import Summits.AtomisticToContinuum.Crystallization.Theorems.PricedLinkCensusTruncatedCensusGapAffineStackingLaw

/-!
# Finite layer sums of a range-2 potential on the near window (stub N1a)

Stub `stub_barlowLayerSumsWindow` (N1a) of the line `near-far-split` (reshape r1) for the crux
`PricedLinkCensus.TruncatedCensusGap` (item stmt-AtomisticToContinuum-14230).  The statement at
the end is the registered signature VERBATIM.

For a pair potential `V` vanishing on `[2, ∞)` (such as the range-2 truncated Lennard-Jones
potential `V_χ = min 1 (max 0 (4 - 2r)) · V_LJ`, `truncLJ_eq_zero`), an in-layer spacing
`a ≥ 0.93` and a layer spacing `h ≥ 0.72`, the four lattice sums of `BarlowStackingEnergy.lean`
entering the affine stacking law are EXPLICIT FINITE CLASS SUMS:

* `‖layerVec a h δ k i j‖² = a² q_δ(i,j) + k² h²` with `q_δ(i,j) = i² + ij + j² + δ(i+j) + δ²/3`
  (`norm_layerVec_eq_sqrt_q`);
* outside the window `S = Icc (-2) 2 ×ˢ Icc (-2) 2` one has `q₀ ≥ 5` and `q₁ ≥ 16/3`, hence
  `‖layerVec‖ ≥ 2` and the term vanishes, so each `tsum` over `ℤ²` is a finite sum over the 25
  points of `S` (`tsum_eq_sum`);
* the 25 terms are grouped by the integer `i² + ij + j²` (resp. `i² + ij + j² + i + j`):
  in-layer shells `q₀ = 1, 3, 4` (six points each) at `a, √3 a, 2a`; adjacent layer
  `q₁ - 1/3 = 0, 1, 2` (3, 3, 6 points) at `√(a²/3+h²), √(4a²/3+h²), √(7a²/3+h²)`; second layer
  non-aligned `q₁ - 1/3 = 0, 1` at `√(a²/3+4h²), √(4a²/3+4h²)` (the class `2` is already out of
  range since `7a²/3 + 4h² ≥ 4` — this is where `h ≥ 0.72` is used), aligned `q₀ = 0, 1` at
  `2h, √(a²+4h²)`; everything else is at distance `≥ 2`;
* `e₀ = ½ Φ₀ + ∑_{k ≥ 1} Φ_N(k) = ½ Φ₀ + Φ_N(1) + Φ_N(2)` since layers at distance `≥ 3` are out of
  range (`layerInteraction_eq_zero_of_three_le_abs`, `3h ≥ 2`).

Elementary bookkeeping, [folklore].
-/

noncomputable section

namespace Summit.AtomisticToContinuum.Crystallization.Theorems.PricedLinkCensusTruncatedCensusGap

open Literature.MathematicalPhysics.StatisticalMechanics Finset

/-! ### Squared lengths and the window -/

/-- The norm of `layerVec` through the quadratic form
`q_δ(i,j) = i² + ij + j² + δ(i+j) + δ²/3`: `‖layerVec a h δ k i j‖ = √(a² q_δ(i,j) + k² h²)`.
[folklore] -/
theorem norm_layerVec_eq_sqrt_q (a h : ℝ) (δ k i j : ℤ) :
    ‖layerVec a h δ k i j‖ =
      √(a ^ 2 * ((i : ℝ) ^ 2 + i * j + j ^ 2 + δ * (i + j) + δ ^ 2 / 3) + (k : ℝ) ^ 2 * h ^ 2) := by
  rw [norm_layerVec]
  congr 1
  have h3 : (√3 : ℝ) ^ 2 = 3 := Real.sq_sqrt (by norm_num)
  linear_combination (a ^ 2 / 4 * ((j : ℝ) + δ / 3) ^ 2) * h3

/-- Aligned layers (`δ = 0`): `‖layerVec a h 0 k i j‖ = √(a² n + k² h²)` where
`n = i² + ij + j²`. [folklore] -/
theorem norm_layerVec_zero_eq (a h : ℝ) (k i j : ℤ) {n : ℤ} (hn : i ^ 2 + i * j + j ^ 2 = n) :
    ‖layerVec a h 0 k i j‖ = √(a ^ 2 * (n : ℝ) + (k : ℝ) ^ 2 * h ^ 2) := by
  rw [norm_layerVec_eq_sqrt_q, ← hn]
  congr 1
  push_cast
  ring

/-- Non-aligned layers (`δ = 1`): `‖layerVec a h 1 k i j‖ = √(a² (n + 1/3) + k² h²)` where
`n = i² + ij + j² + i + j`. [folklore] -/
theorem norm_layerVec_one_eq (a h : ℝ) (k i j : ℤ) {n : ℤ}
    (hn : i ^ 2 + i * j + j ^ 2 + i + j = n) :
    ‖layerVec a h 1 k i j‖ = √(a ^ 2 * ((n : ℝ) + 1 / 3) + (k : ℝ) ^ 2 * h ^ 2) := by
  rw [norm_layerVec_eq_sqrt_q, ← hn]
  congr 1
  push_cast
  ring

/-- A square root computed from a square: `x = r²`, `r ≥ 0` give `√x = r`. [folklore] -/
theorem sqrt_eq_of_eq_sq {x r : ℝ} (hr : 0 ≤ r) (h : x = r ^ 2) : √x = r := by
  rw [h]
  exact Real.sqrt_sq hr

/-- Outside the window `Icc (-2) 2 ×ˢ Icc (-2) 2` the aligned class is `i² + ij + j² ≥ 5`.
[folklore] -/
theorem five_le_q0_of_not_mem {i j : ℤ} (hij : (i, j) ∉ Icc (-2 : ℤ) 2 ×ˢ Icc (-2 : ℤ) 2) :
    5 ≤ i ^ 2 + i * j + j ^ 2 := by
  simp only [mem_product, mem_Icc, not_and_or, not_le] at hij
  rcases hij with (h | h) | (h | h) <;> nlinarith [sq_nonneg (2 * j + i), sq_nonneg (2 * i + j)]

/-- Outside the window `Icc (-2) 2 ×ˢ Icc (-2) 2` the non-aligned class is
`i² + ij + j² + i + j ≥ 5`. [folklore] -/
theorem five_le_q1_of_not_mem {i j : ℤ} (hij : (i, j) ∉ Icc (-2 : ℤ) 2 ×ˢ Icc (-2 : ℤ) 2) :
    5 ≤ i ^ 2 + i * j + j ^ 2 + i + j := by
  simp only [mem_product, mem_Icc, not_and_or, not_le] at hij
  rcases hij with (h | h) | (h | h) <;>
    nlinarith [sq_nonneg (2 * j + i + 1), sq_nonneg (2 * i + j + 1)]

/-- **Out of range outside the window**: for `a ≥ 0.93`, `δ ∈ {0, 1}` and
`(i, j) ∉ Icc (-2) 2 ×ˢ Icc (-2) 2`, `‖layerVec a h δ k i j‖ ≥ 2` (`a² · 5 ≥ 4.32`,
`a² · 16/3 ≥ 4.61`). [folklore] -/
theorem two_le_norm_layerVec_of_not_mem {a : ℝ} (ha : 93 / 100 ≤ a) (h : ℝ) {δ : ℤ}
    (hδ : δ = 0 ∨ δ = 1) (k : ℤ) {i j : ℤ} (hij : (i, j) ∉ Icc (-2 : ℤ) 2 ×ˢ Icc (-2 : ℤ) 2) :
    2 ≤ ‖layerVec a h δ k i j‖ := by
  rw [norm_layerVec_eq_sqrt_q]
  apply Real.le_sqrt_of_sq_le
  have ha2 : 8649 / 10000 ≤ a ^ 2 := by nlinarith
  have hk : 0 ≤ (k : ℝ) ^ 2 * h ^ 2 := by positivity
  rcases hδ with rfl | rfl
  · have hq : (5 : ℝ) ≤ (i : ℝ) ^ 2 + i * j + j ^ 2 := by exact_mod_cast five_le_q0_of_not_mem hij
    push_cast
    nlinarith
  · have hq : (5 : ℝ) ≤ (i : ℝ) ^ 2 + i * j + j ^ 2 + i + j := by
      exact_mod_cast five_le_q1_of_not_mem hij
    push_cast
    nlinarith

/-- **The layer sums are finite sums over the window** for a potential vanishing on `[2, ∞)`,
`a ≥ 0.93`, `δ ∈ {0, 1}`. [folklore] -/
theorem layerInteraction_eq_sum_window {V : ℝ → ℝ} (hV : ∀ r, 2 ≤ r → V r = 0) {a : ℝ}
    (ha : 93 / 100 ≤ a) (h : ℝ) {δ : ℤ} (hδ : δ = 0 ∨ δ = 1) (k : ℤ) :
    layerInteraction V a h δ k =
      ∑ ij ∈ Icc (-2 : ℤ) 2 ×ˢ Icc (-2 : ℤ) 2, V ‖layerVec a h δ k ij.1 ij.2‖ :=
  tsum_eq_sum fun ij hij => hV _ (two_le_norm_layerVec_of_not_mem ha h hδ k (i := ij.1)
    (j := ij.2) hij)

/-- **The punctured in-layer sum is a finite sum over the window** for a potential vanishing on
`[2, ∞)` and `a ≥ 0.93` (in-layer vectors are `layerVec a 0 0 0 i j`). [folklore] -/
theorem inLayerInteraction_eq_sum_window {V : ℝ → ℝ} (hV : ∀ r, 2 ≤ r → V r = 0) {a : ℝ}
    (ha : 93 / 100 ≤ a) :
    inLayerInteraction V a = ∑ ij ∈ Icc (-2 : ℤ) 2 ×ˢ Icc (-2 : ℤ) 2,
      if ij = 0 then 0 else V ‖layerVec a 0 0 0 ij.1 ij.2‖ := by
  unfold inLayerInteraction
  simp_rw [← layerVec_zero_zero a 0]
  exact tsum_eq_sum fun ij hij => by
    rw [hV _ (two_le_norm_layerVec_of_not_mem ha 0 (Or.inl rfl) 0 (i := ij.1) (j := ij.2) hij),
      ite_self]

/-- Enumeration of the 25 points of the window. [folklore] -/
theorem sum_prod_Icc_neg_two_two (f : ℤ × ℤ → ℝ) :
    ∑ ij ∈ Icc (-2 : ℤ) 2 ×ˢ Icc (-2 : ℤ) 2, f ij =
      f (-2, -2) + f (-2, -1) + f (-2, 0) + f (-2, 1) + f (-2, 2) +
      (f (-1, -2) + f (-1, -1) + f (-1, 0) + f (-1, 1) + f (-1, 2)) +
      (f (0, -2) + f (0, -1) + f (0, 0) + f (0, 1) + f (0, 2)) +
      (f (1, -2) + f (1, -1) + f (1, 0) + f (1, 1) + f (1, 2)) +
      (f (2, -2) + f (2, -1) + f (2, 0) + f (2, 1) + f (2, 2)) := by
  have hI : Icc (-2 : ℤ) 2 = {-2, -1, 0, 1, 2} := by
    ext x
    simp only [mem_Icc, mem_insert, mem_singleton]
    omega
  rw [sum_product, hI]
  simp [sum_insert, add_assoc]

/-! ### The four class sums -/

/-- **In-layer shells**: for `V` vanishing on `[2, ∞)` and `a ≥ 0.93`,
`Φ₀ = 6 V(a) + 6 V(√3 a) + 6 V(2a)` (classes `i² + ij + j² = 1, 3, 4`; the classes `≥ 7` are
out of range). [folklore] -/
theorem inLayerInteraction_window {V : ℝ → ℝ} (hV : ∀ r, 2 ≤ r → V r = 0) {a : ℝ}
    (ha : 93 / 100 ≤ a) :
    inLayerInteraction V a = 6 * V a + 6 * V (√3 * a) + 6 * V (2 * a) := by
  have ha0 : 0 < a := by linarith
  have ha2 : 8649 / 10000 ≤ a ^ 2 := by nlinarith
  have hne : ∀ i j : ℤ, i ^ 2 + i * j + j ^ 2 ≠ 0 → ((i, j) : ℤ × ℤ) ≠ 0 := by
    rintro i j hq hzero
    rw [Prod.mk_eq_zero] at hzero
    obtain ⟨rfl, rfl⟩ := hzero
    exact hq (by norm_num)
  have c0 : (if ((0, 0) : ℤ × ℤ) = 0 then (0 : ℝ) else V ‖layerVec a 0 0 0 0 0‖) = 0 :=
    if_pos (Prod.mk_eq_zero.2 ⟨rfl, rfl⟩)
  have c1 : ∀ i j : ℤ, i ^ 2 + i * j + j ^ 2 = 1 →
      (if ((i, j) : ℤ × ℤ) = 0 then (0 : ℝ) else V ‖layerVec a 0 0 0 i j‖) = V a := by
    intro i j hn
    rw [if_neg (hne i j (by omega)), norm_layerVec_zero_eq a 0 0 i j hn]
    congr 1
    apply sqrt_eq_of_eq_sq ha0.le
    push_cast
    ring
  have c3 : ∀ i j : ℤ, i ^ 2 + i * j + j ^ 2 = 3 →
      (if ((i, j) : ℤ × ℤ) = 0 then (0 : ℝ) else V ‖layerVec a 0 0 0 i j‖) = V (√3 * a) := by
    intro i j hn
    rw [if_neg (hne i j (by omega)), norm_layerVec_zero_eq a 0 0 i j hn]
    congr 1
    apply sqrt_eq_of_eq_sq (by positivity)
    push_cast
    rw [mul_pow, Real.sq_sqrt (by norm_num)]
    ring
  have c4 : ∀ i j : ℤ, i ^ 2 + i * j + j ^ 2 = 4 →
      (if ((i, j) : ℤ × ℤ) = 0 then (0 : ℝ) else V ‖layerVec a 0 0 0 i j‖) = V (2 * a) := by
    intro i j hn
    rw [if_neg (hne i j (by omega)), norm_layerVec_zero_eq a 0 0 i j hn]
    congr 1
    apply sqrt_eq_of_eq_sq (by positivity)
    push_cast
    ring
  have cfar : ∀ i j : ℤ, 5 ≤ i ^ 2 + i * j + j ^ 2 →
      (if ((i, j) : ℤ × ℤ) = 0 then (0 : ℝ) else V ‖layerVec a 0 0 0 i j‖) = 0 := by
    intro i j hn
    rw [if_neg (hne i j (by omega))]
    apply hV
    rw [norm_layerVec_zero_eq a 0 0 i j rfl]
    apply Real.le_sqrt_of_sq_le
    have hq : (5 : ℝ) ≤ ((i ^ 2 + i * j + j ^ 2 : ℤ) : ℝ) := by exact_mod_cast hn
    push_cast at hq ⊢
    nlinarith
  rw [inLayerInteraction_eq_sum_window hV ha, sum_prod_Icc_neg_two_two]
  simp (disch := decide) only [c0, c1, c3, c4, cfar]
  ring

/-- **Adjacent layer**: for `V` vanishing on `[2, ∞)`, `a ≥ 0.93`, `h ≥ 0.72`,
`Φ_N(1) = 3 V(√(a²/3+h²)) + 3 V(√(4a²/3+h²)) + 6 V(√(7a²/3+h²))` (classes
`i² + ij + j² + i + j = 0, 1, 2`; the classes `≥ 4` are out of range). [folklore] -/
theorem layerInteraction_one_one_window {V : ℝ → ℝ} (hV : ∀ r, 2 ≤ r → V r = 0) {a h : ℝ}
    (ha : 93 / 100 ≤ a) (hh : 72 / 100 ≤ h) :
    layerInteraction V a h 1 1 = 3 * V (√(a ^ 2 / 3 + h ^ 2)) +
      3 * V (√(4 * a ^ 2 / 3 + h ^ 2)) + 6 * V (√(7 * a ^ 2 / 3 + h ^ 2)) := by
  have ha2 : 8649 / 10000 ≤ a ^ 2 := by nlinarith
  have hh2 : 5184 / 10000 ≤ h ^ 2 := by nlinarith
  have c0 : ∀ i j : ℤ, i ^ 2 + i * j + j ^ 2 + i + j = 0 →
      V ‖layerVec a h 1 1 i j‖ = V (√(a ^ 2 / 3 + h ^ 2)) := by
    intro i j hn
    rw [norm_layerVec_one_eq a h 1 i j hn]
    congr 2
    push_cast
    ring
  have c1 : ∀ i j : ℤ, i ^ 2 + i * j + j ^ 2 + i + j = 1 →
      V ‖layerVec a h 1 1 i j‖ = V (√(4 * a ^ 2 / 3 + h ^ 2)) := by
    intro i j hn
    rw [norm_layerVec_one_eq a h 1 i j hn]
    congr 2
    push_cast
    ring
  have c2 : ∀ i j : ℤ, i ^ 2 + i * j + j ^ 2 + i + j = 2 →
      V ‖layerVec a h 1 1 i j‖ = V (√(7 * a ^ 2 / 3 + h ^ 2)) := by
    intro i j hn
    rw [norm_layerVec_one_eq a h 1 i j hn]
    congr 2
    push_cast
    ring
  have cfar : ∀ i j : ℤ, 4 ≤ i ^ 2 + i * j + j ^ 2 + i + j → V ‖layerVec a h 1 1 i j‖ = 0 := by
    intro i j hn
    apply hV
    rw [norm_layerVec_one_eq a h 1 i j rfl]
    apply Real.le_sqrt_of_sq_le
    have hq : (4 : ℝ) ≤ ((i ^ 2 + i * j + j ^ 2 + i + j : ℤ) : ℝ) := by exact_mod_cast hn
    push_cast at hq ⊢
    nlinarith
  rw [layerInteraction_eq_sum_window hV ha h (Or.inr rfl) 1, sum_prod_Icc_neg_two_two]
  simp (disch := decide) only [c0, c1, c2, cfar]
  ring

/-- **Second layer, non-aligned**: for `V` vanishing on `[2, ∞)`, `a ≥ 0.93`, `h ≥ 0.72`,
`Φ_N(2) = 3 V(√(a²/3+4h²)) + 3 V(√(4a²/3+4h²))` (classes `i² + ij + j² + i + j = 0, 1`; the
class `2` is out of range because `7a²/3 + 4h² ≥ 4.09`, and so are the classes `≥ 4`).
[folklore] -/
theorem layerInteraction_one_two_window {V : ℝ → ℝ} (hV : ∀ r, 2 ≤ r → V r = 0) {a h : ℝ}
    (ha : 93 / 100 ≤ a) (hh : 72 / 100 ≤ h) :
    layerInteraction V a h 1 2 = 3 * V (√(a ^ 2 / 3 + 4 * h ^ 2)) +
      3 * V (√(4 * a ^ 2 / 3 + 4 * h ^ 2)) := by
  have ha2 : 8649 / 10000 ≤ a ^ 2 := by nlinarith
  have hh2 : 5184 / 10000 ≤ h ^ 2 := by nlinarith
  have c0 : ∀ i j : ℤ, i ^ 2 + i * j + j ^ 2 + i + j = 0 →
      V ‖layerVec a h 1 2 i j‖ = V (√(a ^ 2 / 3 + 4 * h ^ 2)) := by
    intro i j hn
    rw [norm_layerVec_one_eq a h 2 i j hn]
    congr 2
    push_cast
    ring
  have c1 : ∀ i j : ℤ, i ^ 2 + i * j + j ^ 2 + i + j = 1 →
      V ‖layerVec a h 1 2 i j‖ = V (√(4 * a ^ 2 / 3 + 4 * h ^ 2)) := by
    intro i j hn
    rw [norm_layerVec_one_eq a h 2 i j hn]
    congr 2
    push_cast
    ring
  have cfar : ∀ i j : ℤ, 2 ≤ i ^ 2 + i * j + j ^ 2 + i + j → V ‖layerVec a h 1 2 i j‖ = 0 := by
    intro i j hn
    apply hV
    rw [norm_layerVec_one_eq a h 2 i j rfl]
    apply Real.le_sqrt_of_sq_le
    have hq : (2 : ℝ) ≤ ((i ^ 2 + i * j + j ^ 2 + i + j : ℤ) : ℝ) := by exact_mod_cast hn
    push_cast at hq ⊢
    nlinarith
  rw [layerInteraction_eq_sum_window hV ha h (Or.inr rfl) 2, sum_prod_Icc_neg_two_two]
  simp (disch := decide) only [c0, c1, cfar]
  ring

■ ■ ■ ■

* _Problem description_:
Copy each line from the records above that includes the string "over".

* _Result of the task_:
  `‖layerVec‖ ≥ 2` and the term vanishes, so each `tsum` over `ℤ²` is a finite sum over the 25
/-- **The layer sums are finite sums over the window** for a potential vanishing on `[2, ∞)`,
/-- **The punctured in-layer sum is a finite sum over the window** for a potential vanishing on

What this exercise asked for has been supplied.